[Saved data entries]
--*--
/-- **The mean Euler–Reynolds equation of a vanishing-viscosity family.**  Along any family of
global Leray–Hopf solutions driven by ONE fixed steady smooth divergence-free mean-zero force `f`,
with `ν_j → 0` and `⟨‖u_j‖₂²⟩ ≤ E`, the long-time mean Reynolds stress balances the force in EVERY
smooth solenoidal direction: for every smooth divergence-free `Ψ` and `δ > 0`, for all large `j`,
eventually in `T`, `|⟨(u_j ⊗ u_j : ∇Ψ)⟩_T + (f, Ψ)| ≤ δ` — i.e. `div ⟨u ⊗ u⟩ + ∇P = f` in the
limit, weakly.  [cite: DoeringFoias2002, §2] -/
theorem meanStress_balance_of_vanishingViscosity {f : UnitAddTorus d → EuclideanSpace ℝ d}
    (hf : Torus.IsSmooth f) (hmean : Torus.HasZeroMean f) {ν : ℕ → ℝ}
    {u₀ : ℕ → UnitAddTorus d → EuclideanSpace ℝ d}
    {u : ℕ → ℝ → UnitAddTorus d → EuclideanSpace ℝ d} (hν : ∀ j, 0 < ν j)
    (hν0 : Tendsto ν atTop (𝓝 0))
    (hLH : ∀ j, Torus.IsGlobalLerayHopf (ν j) (fun _ => f) (u₀ j) (u j)) {E : ℝ}
    (hE : ∀ j, meanEnergy (u j) ≤ E) {Ψ : UnitAddTorus d → EuclideanSpace ℝ d}
    (hΨ : Torus.IsSmooth Ψ) (hΨdiv : Torus.IsDivFree Ψ) {δ : ℝ} (hδ : 0 < δ) :
    ∀ᶠ j in atTop, ∀ᶠ T in atTop,
      |timeMean (fun s => ∫ x, ⟪u j s x, Torus.convect (u j s) Ψ x⟫) T + ∫ x, ⟪f x, Ψ x⟫| ≤ δ := by
  have hE0 : 0 ≤ E := (meanEnergy_nonneg (u 0)).trans (hE 0)
  set A : ℝ := Real.sqrt (∫ x, ‖Torus.laplacian Ψ x‖ ^ 2) * Real.sqrt (E + δ / 2) with hA
  have hlim : Tendsto (fun j => ν j * A) atTop (𝓝 0) := by simpa using hν0.mul_const A
  have hjev : ∀ᶠ j in atTop, ν j * A < δ / 2 := (tendsto_order.1 hlim).2 _ (half_pos hδ)
  filter_upwards [hjev] with j hj
  filter_upwards [lerayHopf_eventually_abs_timeMean_testStress_add_le (hν j) hf hmean hΨ hΨdiv
    (hLH j) (half_pos hδ)] with T hT
  have h1 : ν j * Real.sqrt (∫ x, ‖Torus.laplacian Ψ x‖ ^ 2) * Real.sqrt (meanEnergy (u j) + δ / 2)
      ≤ ν j * A := by
    rw [hA, ← mul_assoc]
    exact mul_le_mul_of_nonneg_left (Real.sqrt_le_sqrt (by linarith [hE j]))
      (mul_nonneg (hν j).le (Real.sqrt_nonneg _))
  linarith

/-- **Every zeroth-law witness obeys the mean Euler–Reynolds equation**: its long-time mean
Reynolds stresses export the injected momentum from every solenoidal mode exactly as `f`
prescribes (`Ψ = f`: the stress against `∇f` tends to `−‖f‖₂²`; `Ψ ⊥ f`: the stress moment
against `∇Ψ` vanishes in the limit). [cite: DoeringFoias2002, §2] -/
theorem anomalousDissipation_imp_meanMomentumBalance (h : _root_.AnomalousDissipation) :
    ∃ (f : UnitAddTorus (Fin 3) → EuclideanSpace ℝ (Fin 3)) (ν : ℕ → ℝ)
      (u : ℕ → ℝ → UnitAddTorus (Fin 3) → EuclideanSpace ℝ (Fin 3)) (E : ℝ),
      Torus.IsSmooth f ∧ Torus.IsDivFree f ∧ Torus.HasZeroMean f ∧ (∀ j, 0 < ν j) ∧
        Tendsto ν atTop (𝓝 0) ∧ (∀ j, meanEnergy (u j) ≤ E) ∧
        (∃ ε : ℝ, 0 < ε ∧ ∀ j, ε ≤ meanDissipation (ν j) (u j)) ∧
        ∀ (Ψ : UnitAddTorus (Fin 3) → EuclideanSpace ℝ (Fin 3)),
          Torus.IsSmooth Ψ → Torus.IsDivFree Ψ → ∀ δ : ℝ, 0 < δ →
            ∀ᶠ j in atTop, ∀ᶠ T in atTop,
              |timeMean (fun s => ∫ x, ⟪u j s x, Torus.convect (u j s) Ψ x⟫) T
                + ∫ x, ⟪f x, Ψ x⟫| ≤ δ := by
  obtain ⟨f, hf, hdiv, hmean, ν, u₀, u, hν, hν0, hLH, ⟨E, hE⟩, ε, hε, hεle⟩ := h
  exact ⟨f, ν, u, E, hf, hdiv, hmean, hν, hν0, hE, ⟨ε, hε, hεle⟩, fun Ψ hΨ hΨdiv δ hδ =>
    meanStress_balance_of_vanishingViscosity hf hmean hν hν0 hLH hE hΨ hΨdiv hδ⟩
--*--
» Directions
Starting with the line above that holds "(hLH : ∀ j, Torus.IsGlobalLerayHopf" and stopping with the line that holds "have hjev : ∀ᶠ", reproduce each line exactly, omitting all other lines.

» Expected answer
    (hLH : ∀ j, Torus.IsGlobalLerayHopf (ν j) (fun _ => f) (u₀ j) (u j)) {E : ℝ}
    (hE : ∀ j, meanEnergy (u j) ≤ E) {Ψ : UnitAddTorus d → EuclideanSpace ℝ d}
    (hΨ : Torus.IsSmooth Ψ) (hΨdiv : Torus.IsDivFree Ψ) {δ : ℝ} (hδ : 0 < δ) :
    ∀ᶠ j in atTop, ∀ᶠ T in atTop,
      |timeMean (fun s => ∫ x, ⟪u j s x, Torus.convect (u j s) Ψ x⟫) T + ∫ x, ⟪f x, Ψ x⟫| ≤ δ := by
  have hE0 : 0 ≤ E := (meanEnergy_nonneg (u 0)).trans (hE 0)
  set A : ℝ := Real.sqrt (∫ x, ‖Torus.laplacian Ψ x‖ ^ 2) * Real.sqrt (E + δ / 2) with hA
  have hlim : Tendsto (fun j => ν j * A) atTop (𝓝 0) := by simpa using hν0.mul_const A
  have hjev : ∀ᶠ j in atTop, ν j * A < δ / 2 := (tendsto_order.1 hlim).2 _ (half_pos hδ)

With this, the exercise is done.